Dans cette dernière hypothèse, le patient pourra à notre sens faire usage de ce droit à ne pas savoir, sauf présence d’une des exceptions citées ci-dessus (danger grave pour un tiers ou prévention urgente et nécessaire).

Mais il convient aussi de prendre en compte un autre principe : l’obligation légale d’information prévue à l’article L. 1111-2 CSP :

« Toute personne a le droit d’être informée sur son état de santé. Cette information porte sur les investigations, traitements ou actions de prévention proposées, leur utilité, leur urgence éventuelle [...] ».

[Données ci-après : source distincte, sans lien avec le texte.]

import Literature.Computability.Complexity.CodeFPBudgets
import HarnessLib

/-!
# Typed polynomial time on codes, IV: integer register programs with clamped loops

Trunk `Computability/Complexity`, continuing `CodeFP.lean` / `CodeFPArith.lean` / `CodeFPBudgets.lean`
(the algebra `CodeFP eα eβ g` of maps computed on codes by `FP` string functions). Assembling a long
arithmetic algorithm (the first client is the infrastructure walk of
`Cryptography/UnitResidueMachine.lean`: some forty registers, three nested loops) combinator by
combinator is unwieldy; this file packages the algebra as a small imperative language whose every
program is typed polynomial time by ONE structural theorem:

* `Ex` — integer expressions over a register file `List ℤ` (registers, constants, `+ - * /`, `|·|`,
  `⌊√·⌋`, bit size, `2^min(·, N)`, comparisons as `0/1`, conditional), `Ex.eval N regs e`;
* `Prog` — `set i e`, `seq`, `ifp c p` (run `p` when `c ≠ 0`), and `loop p`: run the body EXACTLY
  `N` times, clamping every register to `(-2ᴺ, 2ᴺ)` after each round (`clampAll`), where `N` is a
  unary parameter of the run (fuel = clamp exponent = exponent cap); `Prog.run N P regs`;
* **`Ex.code`, `Prog.code`** — every expression / program is `CodeFP` on `(1ᴺ, regs)`
  (Arora–Barak §1.3: polynomial time is closed under composition and polynomially bounded loops;
  the clamp makes the accumulator bound of `CodeFP.foldl` structural: a clamped register file of
  fixed length `k` has code length `≤ k(6N + 6)`), together with `length_run` (the register file
  keeps its length) and the unfolding lemmas `run_set`, …, `run_loop` for symbolic execution.

A client proves its algorithm correct on `Prog.run` (showing along the way that its registers stay
below `2ᴺ` at the clamp points, so the clamps are the identity) and gets `FP`-membership for free.

## References

* S. Arora, B. Barak, *Computational Complexity: A Modern Approach*, CUP 2009, §1.3 (closure of
  polynomial time under composition and polynomially bounded loops), §1.4.1 (clocked simulation).
  [AroraBarak2009]
-/

namespace Literature.Computability.Complexity

namespace RegProg

open CodeFP Brick

/-! ### Expressions -/

/-- Integer expressions over a register file (comparisons return `1`/`0`; `ite c a b` is `a` when
`c ≠ 0`; `pow2 a` is `2 ^ min(a⁺, N)` for the run parameter `N`). [cite: AroraBarak2009, §1.3] -/
inductive Ex : Type
  | reg (i : ℕ)
  | cst (z : ℤ)
  | add (a b : Ex)
  | sub (a b : Ex)
  | mul (a b : Ex)
  | ediv (a b : Ex)
  | abs (a : Ex)
  | sqrt (a : Ex)
  | size (a : Ex)
  | pow2 (a : Ex)
  | lt (a b : Ex)
  | le (a b : Ex)
  | eq (a b : Ex)
  | ite (c a b : Ex)

/-- The value of an expression on the run parameter `N` and the register file. [cite: AroraBarak2009, §1.3] -/
def Ex.eval (N : ℕ) (l : List ℤ) : Ex → ℤ
  | .reg i => l.getD i 0
  | .cst z => z
  | .add a b => a.eval N l + b.eval N l
  | .sub a b => a.eval N l - b.eval N l
  | .mul a b => a.eval N l * b.eval N l
  | .ediv a b => a.eval N l / b.eval N l
  | .abs a => |a.eval N l|
  | .sqrt a => (Nat.sqrt (a.eval N l).toNat : ℕ)
  | .size a => (Nat.size (a.eval N l).toNat : ℕ)
  | .pow2 a => ((2 : ℕ) ^ min (a.eval N l).toNat N : ℕ)
  | .lt a b => if a.eval N l < b.eval N l then 1 else 0
  | .le a b => if a.eval N l ≤ b.eval N l then 1 else 0
  | .eq a b => if a.eval N l = b.eval N l then 1 else 0
  | .ite c a b => if c.eval N l = 0 then b.eval N l else a.eval N l

/-- Remainder as a derived expression (`a % b = a - b (a / b)`, Lean's conventions). [folklore] -/
def Ex.emod (a b : Ex) : Ex := .sub a (.mul b (.ediv a b))

/-- The derived remainder evaluates to `%`. [folklore] -/
@[simp] theorem Ex.eval_emod (N : ℕ) (l : List ℤ) (a b : Ex) :
    (Ex.emod a b).eval N l = a.eval N l % b.eval N l := by
  simp only [Ex.emod, Ex.eval]
  rw [Int.emod_def]

/-- The code of a run: the parameter in unary, the registers as a raw list of integers. [folklore] -/
abbrev stE : ℕ × List ℤ → List Bool := pairE unE (rawE intE)

/-- **Every expression is computed on codes in polynomial time.** [cite: AroraBarak2009, §1.3 (composition)] -/
theorem Ex.code : ∀ e : Ex, CodeFP stE intE (fun p => e.eval p.1 p.2)
  | .reg i => ((rawGetOr intE).comp ((snd unE (rawE intE)).pair
      ((const stE i).pair (const stE (0 : ℤ))))).congr fun p => rfl
  | .cst z => (const stE z).congr fun p => rfl
  | .add a b => (intAdd.comp (a.code.pair b.code)).congr fun p => rfl
  | .sub a b => (intSub.comp (a.code.pair b.code)).congr fun p => rfl
  | .mul a b => (intMul.comp (a.code.pair b.code)).congr fun p => rfl
  | .ediv a b => (intEDiv.comp (a.code.pair b.code)).congr fun p => rfl
  | .abs a => (intAbs.comp a.code).congr fun p => rfl
  | .sqrt a => (intOfNat.comp (natSqrt.comp (intToNat.comp a.code))).congr fun p => rfl
  | .size a => (intOfNat.comp (strNatLength.comp (strOfNat.comp (intToNat.comp a.code)))).congr
      fun p => by simp only [Ex.eval, length_natE]
  | .pow2 a => (intOfNat.comp (natPow.comp ((const stE (2 : ℕ)).pair
      (unOfNatMin.comp ((fst unE (rawE intE)).pair (intToNat.comp a.code)))))).congr fun p => rfl
  | .lt a b => ((intLt.comp (a.code.pair b.code)).ite (const stE (1 : ℤ)) (const stE (0 : ℤ))).congr
      fun p => by simp only [Ex.eval]; by_cases h : a.eval p.1 p.2 < b.eval p.1 p.2 <;> simp [h]
  | .le a b => ((intLe.comp (a.code.pair b.code)).ite (const stE (1 : ℤ)) (const stE (0 : ℤ))).congr
      fun p => by simp only [Ex.eval]; by_cases h : a.eval p.1 p.2 ≤ b.eval p.1 p.2 <;> simp [h]
  | .eq a b => ((intEq.comp (a.code.pair b.code)).ite (const stE (1 : ℤ)) (const stE (0 : ℤ))).congr
      fun p => by simp only [Ex.eval]; by_cases h : a.eval p.1 p.2 = b.eval p.1 p.2 <;> simp [h]
  | .ite c a b => ((intEq.comp (c.code.pair (const stE (0 : ℤ)))).ite b.code a.code).congr
      fun p => by simp only [Ex.eval]; by_cases h : c.eval p.1 p.2 = 0 <;> simp [h]

/-! ### Programs -/

/-- Register programs: assignment, sequence, guarded block, clamped loop. [cite: AroraBarak2009, §1.3] -/
inductive Prog : Type
  | set (i : ℕ) (e : Ex)
  | seq (p q : Prog)
  | ifp (c : Ex) (p : Prog)
  | loop (p : Prog)

/-- Clamp an integer to `(-2ᴺ, 2ᴺ)` (else `0`). [folklore] -/
def clampZ (N : ℕ) (z : ℤ) : ℤ := if z.natAbs < 2 ^ N then z else 0

/-- Clamp every register. [folklore] -/
def clampAll (N : ℕ) (l : List ℤ) : List ℤ := l.map (clampZ N)

/-- **Semantics**: `set` writes a register (no-op past the end), `ifp c p` runs `p` when `c ≠ 0`,
`loop p` runs `clampAll ∘ p` exactly `N` times. [cite: AroraBarak2009, §1.3 (bounded loops), §1.4.1] -/
def Prog.run (N : ℕ) : Prog → List ℤ → List ℤ
  | .set i e, l => l.set i (e.eval N l)
  | .seq p q, l => q.run N (p.run N l)
  | .ifp c p, l => if c.eval N l = 0 then l else p.run N l
  | .loop p, l => (fun l => clampAll N (p.run N l))^[N] l

/-- Unfolding `run` on an assignment. [folklore] -/
@[simp] theorem run_set (N : ℕ) (i : ℕ) (e : Ex) (l : List ℤ) :
    (Prog.set i e).run N l = l.set i (e.eval N l) := rfl
/-- Unfolding `run` on a sequence. [folklore] -/
@[simp] theorem run_seq (N : ℕ) (p q : Prog) (l : List ℤ) : (Prog.seq p q).run N l = q.run N (p.run N l) := rfl
/-- Unfolding `run` on a guarded block. [folklore] -/
@[simp] theorem run_ifp (N : ℕ) (c : Ex) (p : Prog) (l : List ℤ) :
    (Prog.ifp c p).run N l = if c.eval N l = 0 then l else p.run N l := rfl
/-- Unfolding `run` on a clamped loop. [folklore] -/
@[simp] theorem run_loop (N : ℕ) (p : Prog) (l : List ℤ) :
    (Prog.loop p).run N l = (fun l => clampAll N (p.run N l))^[N] l := rfl

/-- A clamp below its threshold is the identity. [folklore] -/
theorem clampZ_of_lt {N : ℕ} {z : ℤ} (h : z.natAbs < 2 ^ N) : clampZ N z = z := if_pos h

/-- Clamping a register file all of whose entries are small is the identity. [folklore] -/
theorem clampAll_of_forall {N : ℕ} {l : List ℤ} (h : ∀ z ∈ l, z.natAbs < 2 ^ N) : clampAll N l = l := by
  unfold clampAll
  conv_rhs => rw [← List.map_id l]
  exact List.map_congr_left fun z hz => clampZ_of_lt (h z hz)

/-- Clamping keeps the length. [folklore] -/
@[simp] theorem length_clampAll (N : ℕ) (l : List ℤ) : (clampAll N l).length = l.length := List.length_map _

/-- **Programs keep the length of the register file.** [folklore] -/
theorem length_run (N : ℕ) : ∀ (P : Prog) (l : List ℤ), (P.run N l).length = l.length
  | .set i e, l => by simp
  | .seq p q, l => by rw [run_seq, length_run N q, length_run N p]
  | .ifp c p, l => by rw [run_ifp]; split_ifs <;> simp [length_run N p]
  | .loop p, l => by
    have key : ∀ (k : ℕ) (l : List ℤ), ((fun l => clampAll N (p.run N l))^[k] l).length = l.length := by
      intro k
      induction k with
      | zero => intro l; rfl
      | succ k ih => intro l; rw [Function.iterate_succ_apply', length_clampAll, length_run N p, ih]
    exact key N l

/-- Folding clamped rounds keeps the length. [folklore] -/
theorem length_foldl_rounds (N : ℕ) (p : Prog) (u : List Unit) (l : List ℤ) :
    (u.foldl (fun b _ => clampAll N (p.run N b)) l).length = l.length := by
  induction u generalizing l with
  | nil => rfl
  | cons _ u ih => rw [List.foldl_cons, ih, length_clampAll, length_run]

/-- Iterating along a list of units is a `foldl`. [folklore] -/
theorem foldl_units_eq_iterate {β : Type} (F : β → β) (n : ℕ) (s₀ : β) :
    (List.replicate n ()).foldl (fun s _ => F s) s₀ = F^[n] s₀ := by
  induction n generalizing s₀ with
  | zero => rfl
  | succ n ih => rw [List.replicate_succ, List.foldl_cons, ih, Function.iterate_succ_apply]

/-! ### Sizes of clamped register files -/

/-- A clamped integer has a short code: `|intE (clampZ N z)| ≤ 3N + 2`. [folklore] -/
theorem length_intE_clampZ (N : ℕ) (z : ℤ) : (intE (clampZ N z)).length ≤ 3 * N + 2 := by
  unfold clampZ
  split_ifs with h
  · have h1 := length_dpEnc_le z
    have h2 : Nat.size z.natAbs ≤ N := Nat.size_le.mpr h
    change (dpEnc z).length ≤ _
    omega
  · have h1 := length_dpEnc_le 0
    change (dpEnc 0).length ≤ _
    simp at h1
    omega

/-- **A clamped register file of length `k` has code length `≤ k(6N + 6)`.** [folklore] -/
theorem length_rawE_clampAll (N : ℕ) (L : List ℤ) :
    (rawE intE (clampAll N L)).length ≤ L.length * (6 * N + 6) := by
  rw [length_rawE]
  unfold clampAll
  rw [List.map_map]
  calc ((L.map ((fun a => 2 * (intE a).length + 2) ∘ clampZ N))).sum
      ≤ (L.map ((fun a => 2 * (intE a).length + 2) ∘ clampZ N)).length • (6 * N + 6) :=
        List.sum_le_card_nsmul _ _ fun x hx => by
          obtain ⟨z, _, rfl⟩ := List.mem_map.1 hx
          have := length_intE_clampZ N z
          simp only [Function.comp_apply]
          omega
    _ = L.length * (6 * N + 6) := by rw [List.length_map, smul_eq_mul]

/-! ### Programs are typed polynomial time -/

/-- Writing a register, on codes (`take ++ v :: drop` under the length test). [cite: AroraBarak2009, §1.3] -/
theorem setCode (i : ℕ) (e : Ex) : CodeFP stE (rawE intE) (fun p => p.2.set i (e.eval p.1 p.2)) := by
  have hl : CodeFP stE (rawE intE) (fun p => p.2) := snd _ _
  have hv : CodeFP stE intE (fun p => e.eval p.1 p.2) := e.code
  have htest : CodeFP stE bitE (fun p => decide (i < p.2.length)) :=
    natLt.comp ((const stE i).pair ((natLength intE).comp hl))
  have hnew : CodeFP stE (rawE intE) (fun p => p.2.take i ++ e.eval p.1 p.2 :: p.2.drop (i + 1)) :=
    (rawAppend intE).comp (((rawTakeUn intE).comp ((const stE i).pair hl)).pair
      ((rawCons intE).comp (hv.pair ((rawDropUn intE).comp ((const stE (i + 1)).pair hl)))))
  refine (htest.ite hnew hl).congr fun p => ?_
  rw [List.set_eq_take_append_cons_drop]
  by_cases h : i < p.2.length <;> simp [h]

/-- The clamp on codes. [folklore] -/
theorem clampZCode : CodeFP (pairE unE intE) intE (fun p => clampZ p.1 p.2) := by
  have hz : CodeFP (pairE unE intE) intE (fun p => p.2) := snd _ _
  have h2N : CodeFP (pairE unE intE) natE (fun p => 2 ^ p.1) := natPow.comp ((const _ (2 : ℕ)).pair (fst _ _))
  have htest : CodeFP (pairE unE intE) bitE (fun p => decide (p.2.natAbs < 2 ^ p.1)) :=
    natLt.comp ((intNatAbs.comp hz).pair h2N)
  exact (htest.ite hz (const _ (0 : ℤ))).congr fun p => by
    unfold clampZ
    by_cases h : p.2.natAbs < 2 ^ p.1 <;> simp [h]

/-- The clamp of the register file on codes. [folklore] -/
theorem clampAllCode : CodeFP stE (rawE intE) (fun p => clampAll p.1 p.2) :=
  (map clampZCode).congr fun _ => rfl

/-- **Every register program is computed on codes in polynomial time** (composition, branching, and
`CodeFP.foldl` for the loop with the structural bound `k(6N + 6)` on a clamped register file).
[cite: AroraBarak2009, §1.3 (closure under composition and polynomially bounded loops)] -/
theorem Prog.code : ∀ P : Prog, CodeFP stE (rawE intE) (fun p => P.run p.1 p.2)
  | .set i e => (setCode i e).congr fun p => rfl
  | .seq p q => (q.code.comp ((fst _ _).pair p.code)).congr fun t => rfl
  | .ifp c p => (((intEq.comp (c.code.pair (const stE (0 : ℤ)))).ite (snd _ _) p.code).congr fun t => by
      simp only [Prog.run]
      by_cases h : c.eval t.1 t.2 = 0 <;> simp [h])
  | .loop p => by
    have hstep : CodeFP (pairE stE (pairE unitE (rawE intE))) (rawE intE)
        (fun t => clampAll t.1.1 (p.run t.1.1 t.2.2)) :=
      clampAllCode.comp ((fst _ _).fst'.pair (p.code.comp ((fst _ _).fst'.pair (snd _ _).snd')))
    have hinit : CodeFP stE (rawE intE) (fun s => s.2) := snd _ _
    have h := foldl (σ := ℕ × List ℤ) (α := Unit) (β := List ℤ) (eσ := stE) (eα := unitE)
      (eβ := rawE intE) (step := fun s _ acc => clampAll s.1 (p.run s.1 acc)) (init := fun s => s.2)
      hstep hinit (Polynomial.X * (6 * Polynomial.X + 8)) (fun s l₁ l₂ => by
        obtain ⟨N, regs⟩ := s
        set W := (pairE stE (rawE unitE) ((N, regs), l₁ ++ l₂)).length with hW
        have hrl := length_le_length_rawE intE regs
        have hN : N ≤ W ∧ (rawE intE regs).length ≤ W ∧ regs.length ≤ W := by
          simp only [hW, pairE_apply, length_boolPair, length_unE, stE]
          omega
        rw [Polynomial.eval_mul, Polynomial.eval_add, Polynomial.eval_mul, Polynomial.eval_X,
          Polynomial.eval_ofNat, Polynomial.eval_ofNat]
        rcases List.eq_nil_or_concat l₁ with h0 | ⟨l₁', u, h0⟩
        · subst h0
          simp only [List.foldl_nil]
          nlinarith
        · subst h0
          rw [List.concat_eq_append, List.foldl_append, List.foldl_cons, List.foldl_nil]
          refine (length_rawE_clampAll N _).trans ?_
          rw [length_run, length_foldl_rounds]
          exact Nat.mul_le_mul hN.2.2 (by omega))
    refine ((h.comp ((CodeFP.id stE).pair (replicateUnit.comp (fst _ _)))).congr fun t => ?_)
    exact foldl_units_eq_iterate _ t.1 t.2

end RegProg

end Literature.Computability.Complexity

Rappelons aussi l’exigence d’un consentement libre et éclairé exposé à l’alinéa 3 de l’article L. 1111-4 CSP :

« Aucun acte médical ni aucun traitement ne peut être pratiqué sans le consentement libre et éclairé de la personne et ce consentement peut être retiré à tout moment ».

De ceci, il peut être déduit que :

Le médecin a une obligation positive d’informer dès lors qu’il existe une possibilité de traitement ou de prévention.

Cette information est jugée indispensable à la prise de décision du patient.

Le droit à ne pas savoir trouve ici ses limites : il ne peut s’exercer au détriment du devoir de soins.

Ainsi, lorsqu’un traitement ou une prévention est possible, l’intérêt du patient à recevoir l’information prime sur son droit à l’ignorer

Pour conclure, il est possible de percevoir une certaine incohérence : dans l’hypothèse où le patient choisit de ne pas recourir à l’IA, son droit à ne pas savoir sera parfaitement rempli, alors que dans lorsqu’il aura consenti à l’utilisation de l’IA, son droit à ne pas savoir sera primé par celui d’être informé de son état de santé lorsque la prévention ou le traitement sera possible.